* Provided material *
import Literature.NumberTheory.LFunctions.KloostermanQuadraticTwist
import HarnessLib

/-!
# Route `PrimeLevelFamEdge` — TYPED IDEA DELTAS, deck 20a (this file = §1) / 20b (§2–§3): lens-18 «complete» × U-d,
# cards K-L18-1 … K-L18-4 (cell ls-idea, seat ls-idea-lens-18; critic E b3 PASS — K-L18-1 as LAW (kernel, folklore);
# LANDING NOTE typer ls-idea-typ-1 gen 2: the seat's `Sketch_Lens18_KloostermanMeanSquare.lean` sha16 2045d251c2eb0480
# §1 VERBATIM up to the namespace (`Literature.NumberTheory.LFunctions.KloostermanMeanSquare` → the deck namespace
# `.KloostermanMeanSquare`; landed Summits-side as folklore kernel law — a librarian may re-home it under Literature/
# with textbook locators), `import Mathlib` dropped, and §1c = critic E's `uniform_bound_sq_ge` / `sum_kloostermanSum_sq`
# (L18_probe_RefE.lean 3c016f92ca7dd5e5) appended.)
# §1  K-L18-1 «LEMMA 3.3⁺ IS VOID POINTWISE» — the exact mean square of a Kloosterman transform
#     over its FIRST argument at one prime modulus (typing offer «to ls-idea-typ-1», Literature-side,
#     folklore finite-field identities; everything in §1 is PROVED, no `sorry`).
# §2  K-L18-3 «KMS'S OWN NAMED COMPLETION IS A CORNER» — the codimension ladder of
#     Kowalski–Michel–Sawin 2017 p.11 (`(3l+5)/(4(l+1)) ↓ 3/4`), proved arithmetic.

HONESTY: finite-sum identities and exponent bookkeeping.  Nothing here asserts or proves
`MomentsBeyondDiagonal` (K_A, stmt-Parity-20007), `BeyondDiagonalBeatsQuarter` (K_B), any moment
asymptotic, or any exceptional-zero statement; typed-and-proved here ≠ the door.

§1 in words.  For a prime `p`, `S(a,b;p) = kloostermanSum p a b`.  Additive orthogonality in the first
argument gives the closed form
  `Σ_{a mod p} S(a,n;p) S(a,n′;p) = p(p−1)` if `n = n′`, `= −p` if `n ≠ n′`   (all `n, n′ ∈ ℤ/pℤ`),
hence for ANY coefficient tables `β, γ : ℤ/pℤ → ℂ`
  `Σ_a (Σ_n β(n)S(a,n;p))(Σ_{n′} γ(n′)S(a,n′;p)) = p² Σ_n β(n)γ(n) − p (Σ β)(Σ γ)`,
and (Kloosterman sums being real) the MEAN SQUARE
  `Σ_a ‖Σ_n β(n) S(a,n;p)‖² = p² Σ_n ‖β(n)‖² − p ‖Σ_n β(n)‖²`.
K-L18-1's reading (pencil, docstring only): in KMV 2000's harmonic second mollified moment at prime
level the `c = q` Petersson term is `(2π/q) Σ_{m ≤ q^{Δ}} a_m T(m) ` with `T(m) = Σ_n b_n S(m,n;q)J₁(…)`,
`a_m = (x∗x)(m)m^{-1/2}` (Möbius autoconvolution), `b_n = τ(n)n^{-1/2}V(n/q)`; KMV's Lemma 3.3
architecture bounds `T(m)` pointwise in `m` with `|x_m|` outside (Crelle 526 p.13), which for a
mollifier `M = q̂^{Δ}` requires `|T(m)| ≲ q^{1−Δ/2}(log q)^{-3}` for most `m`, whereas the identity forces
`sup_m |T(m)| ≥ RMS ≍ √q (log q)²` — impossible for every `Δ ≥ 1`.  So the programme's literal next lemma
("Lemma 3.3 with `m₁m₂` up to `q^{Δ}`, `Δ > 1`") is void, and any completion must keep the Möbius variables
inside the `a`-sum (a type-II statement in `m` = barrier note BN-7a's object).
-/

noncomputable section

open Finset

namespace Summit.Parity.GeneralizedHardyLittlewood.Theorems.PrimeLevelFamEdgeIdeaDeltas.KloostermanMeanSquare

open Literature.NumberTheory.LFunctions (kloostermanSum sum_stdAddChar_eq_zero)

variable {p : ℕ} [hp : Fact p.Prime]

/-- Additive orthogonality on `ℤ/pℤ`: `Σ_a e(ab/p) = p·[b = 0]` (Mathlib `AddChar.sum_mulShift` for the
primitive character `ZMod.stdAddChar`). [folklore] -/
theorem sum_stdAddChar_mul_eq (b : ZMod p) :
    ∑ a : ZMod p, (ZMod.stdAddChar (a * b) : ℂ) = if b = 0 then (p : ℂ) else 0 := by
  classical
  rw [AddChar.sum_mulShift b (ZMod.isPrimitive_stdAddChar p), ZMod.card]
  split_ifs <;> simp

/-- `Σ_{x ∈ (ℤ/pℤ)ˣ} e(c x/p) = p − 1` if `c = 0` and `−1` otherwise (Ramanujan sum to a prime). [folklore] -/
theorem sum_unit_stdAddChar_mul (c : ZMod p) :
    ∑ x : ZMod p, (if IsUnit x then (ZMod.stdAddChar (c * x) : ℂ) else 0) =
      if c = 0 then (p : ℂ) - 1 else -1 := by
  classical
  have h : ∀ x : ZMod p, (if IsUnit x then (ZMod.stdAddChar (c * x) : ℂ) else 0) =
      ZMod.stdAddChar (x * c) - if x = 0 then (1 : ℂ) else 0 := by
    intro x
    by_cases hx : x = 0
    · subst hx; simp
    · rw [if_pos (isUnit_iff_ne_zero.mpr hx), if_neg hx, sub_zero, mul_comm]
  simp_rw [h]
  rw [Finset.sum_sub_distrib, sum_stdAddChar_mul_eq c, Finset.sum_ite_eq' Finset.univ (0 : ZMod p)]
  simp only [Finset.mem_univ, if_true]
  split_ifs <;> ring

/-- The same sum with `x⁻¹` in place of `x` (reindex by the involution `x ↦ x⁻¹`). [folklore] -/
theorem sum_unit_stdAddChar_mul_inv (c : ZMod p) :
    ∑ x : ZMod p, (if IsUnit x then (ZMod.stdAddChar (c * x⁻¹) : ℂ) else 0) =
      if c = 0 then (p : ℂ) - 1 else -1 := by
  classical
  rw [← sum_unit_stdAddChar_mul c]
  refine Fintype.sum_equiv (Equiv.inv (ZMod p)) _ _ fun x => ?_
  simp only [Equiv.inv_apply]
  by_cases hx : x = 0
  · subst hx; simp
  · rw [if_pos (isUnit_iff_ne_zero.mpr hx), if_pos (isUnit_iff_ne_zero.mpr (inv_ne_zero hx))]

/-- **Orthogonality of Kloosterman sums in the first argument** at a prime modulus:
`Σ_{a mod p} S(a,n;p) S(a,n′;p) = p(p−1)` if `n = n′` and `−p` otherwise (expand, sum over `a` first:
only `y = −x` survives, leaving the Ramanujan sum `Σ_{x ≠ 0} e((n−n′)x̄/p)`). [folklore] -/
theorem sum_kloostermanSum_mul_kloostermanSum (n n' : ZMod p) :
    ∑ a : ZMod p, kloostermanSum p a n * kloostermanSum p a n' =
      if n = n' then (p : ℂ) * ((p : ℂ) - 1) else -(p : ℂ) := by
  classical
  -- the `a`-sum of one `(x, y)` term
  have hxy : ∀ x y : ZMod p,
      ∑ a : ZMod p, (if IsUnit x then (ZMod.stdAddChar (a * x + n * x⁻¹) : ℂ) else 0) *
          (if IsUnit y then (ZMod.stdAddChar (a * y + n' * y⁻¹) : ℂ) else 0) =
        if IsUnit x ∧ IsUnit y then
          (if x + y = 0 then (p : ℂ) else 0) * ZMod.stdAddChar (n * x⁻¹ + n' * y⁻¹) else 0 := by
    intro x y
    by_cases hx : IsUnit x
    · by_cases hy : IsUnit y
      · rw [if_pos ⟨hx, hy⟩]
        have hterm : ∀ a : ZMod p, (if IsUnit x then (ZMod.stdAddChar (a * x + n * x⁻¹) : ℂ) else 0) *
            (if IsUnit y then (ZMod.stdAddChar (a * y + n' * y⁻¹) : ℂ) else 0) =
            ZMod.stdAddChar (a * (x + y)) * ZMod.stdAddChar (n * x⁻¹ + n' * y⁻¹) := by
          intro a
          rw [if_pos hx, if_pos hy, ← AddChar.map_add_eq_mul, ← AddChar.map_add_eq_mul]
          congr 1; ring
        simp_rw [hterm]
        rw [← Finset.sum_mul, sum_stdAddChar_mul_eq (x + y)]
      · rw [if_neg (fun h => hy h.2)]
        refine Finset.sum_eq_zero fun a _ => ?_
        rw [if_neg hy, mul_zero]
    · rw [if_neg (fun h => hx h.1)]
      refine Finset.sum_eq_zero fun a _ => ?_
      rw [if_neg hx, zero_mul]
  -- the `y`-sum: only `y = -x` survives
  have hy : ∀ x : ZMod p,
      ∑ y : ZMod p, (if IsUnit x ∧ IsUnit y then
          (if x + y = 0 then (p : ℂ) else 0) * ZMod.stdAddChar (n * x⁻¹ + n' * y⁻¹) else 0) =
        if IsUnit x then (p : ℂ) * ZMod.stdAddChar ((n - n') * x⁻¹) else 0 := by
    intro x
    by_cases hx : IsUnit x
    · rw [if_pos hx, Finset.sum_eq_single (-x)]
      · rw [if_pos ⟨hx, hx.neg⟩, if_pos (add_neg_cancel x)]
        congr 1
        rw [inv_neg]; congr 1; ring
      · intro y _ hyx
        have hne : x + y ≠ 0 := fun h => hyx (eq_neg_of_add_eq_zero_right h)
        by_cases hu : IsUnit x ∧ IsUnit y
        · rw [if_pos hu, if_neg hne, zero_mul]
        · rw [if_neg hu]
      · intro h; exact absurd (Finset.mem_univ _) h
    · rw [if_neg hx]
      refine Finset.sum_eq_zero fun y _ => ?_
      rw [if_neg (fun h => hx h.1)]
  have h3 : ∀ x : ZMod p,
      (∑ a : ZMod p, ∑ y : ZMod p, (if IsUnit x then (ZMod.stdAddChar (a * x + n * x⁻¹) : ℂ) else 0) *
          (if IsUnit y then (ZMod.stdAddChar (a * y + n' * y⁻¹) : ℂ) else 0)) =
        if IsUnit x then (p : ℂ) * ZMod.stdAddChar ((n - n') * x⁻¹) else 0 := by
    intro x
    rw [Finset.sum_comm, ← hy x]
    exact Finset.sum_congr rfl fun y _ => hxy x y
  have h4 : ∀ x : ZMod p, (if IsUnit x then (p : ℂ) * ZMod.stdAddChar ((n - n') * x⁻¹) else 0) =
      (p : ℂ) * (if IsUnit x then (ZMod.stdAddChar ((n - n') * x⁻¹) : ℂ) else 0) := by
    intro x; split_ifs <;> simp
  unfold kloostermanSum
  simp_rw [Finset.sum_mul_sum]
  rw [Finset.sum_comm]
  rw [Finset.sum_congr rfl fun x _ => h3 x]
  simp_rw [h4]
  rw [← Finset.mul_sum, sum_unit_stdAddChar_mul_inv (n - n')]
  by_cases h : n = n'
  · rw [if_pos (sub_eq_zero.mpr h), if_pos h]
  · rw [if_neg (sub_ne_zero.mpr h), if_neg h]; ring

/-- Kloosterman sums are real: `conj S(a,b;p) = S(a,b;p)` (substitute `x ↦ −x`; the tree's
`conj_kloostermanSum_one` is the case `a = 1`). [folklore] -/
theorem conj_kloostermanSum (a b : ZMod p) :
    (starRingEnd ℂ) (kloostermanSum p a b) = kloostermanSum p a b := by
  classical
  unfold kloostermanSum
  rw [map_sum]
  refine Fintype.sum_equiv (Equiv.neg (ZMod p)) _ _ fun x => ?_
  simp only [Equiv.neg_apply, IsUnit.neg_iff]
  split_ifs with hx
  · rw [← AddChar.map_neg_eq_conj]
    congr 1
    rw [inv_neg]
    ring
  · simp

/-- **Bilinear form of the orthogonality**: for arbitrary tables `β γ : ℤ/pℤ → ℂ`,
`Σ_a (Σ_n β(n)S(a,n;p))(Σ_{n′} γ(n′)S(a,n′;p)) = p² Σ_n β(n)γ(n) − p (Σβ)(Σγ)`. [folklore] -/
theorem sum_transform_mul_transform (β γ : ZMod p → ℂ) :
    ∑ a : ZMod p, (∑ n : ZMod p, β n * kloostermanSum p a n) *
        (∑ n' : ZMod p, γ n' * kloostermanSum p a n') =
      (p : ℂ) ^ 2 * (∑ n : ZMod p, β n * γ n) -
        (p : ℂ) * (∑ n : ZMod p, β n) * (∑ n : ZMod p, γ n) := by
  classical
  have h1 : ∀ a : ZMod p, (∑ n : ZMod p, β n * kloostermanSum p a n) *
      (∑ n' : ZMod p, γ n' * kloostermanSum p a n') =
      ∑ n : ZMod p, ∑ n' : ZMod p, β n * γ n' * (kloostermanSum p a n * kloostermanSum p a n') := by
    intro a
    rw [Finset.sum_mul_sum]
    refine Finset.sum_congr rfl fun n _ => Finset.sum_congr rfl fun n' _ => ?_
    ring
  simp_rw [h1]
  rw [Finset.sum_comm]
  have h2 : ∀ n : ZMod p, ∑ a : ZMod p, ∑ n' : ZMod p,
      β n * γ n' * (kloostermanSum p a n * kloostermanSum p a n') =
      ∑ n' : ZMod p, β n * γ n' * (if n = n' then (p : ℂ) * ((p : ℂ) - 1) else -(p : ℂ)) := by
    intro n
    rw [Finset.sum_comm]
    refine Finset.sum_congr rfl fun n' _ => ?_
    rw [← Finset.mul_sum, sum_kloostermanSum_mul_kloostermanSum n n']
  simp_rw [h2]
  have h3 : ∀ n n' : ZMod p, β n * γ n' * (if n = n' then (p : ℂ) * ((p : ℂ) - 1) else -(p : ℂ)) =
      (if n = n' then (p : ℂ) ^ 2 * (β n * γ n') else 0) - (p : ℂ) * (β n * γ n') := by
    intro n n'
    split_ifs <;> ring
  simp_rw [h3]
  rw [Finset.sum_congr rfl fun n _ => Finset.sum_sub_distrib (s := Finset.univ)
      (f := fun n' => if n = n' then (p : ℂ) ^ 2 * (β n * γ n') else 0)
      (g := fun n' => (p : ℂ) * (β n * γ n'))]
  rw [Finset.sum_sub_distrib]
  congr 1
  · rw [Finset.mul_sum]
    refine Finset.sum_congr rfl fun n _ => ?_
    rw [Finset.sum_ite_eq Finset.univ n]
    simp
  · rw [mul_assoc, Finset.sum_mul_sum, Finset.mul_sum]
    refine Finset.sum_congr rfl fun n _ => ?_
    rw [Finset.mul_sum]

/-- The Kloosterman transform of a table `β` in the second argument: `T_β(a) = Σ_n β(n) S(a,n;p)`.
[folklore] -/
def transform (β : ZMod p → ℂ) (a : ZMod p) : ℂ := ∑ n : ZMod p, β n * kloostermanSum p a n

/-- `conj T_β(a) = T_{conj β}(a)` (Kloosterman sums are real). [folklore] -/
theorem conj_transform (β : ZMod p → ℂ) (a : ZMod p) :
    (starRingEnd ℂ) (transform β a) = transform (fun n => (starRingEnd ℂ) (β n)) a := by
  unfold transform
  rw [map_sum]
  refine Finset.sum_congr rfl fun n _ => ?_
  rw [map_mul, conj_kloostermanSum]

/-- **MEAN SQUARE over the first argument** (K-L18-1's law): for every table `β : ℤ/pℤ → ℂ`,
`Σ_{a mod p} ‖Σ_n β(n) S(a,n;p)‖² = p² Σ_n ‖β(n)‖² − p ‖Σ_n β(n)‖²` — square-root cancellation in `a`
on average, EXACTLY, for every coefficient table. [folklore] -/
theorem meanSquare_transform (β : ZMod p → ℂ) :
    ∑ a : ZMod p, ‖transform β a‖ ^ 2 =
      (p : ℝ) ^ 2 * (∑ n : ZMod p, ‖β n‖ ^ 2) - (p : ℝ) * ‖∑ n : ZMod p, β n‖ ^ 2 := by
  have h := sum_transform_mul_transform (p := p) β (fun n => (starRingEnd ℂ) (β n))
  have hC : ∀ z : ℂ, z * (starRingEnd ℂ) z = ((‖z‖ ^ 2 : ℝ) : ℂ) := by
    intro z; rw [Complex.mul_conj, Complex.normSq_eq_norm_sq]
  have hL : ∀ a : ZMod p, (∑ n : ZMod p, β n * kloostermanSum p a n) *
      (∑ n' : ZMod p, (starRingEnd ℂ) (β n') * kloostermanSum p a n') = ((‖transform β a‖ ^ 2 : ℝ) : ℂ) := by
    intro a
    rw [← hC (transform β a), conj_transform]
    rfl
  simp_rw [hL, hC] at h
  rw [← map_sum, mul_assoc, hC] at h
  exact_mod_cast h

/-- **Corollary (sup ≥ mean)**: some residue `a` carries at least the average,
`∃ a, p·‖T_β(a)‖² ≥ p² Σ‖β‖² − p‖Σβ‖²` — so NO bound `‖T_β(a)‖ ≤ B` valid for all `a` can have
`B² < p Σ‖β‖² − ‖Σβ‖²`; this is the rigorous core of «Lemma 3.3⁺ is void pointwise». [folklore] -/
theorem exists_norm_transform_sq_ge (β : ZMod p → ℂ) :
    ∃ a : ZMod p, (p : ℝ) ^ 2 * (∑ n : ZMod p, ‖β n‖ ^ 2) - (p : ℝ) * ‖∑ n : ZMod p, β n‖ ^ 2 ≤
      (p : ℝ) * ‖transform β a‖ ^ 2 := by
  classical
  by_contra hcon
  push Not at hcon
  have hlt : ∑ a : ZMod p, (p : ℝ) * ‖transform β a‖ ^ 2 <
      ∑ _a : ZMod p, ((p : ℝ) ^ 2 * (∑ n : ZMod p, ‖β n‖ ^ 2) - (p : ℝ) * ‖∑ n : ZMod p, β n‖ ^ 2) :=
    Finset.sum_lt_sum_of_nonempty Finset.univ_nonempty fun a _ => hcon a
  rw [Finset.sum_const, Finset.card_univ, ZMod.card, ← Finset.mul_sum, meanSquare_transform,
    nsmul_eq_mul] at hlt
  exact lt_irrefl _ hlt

* Try it *
Answer with a single number: the count of lines above that contain the string "hcon".

* Exercise solution *
3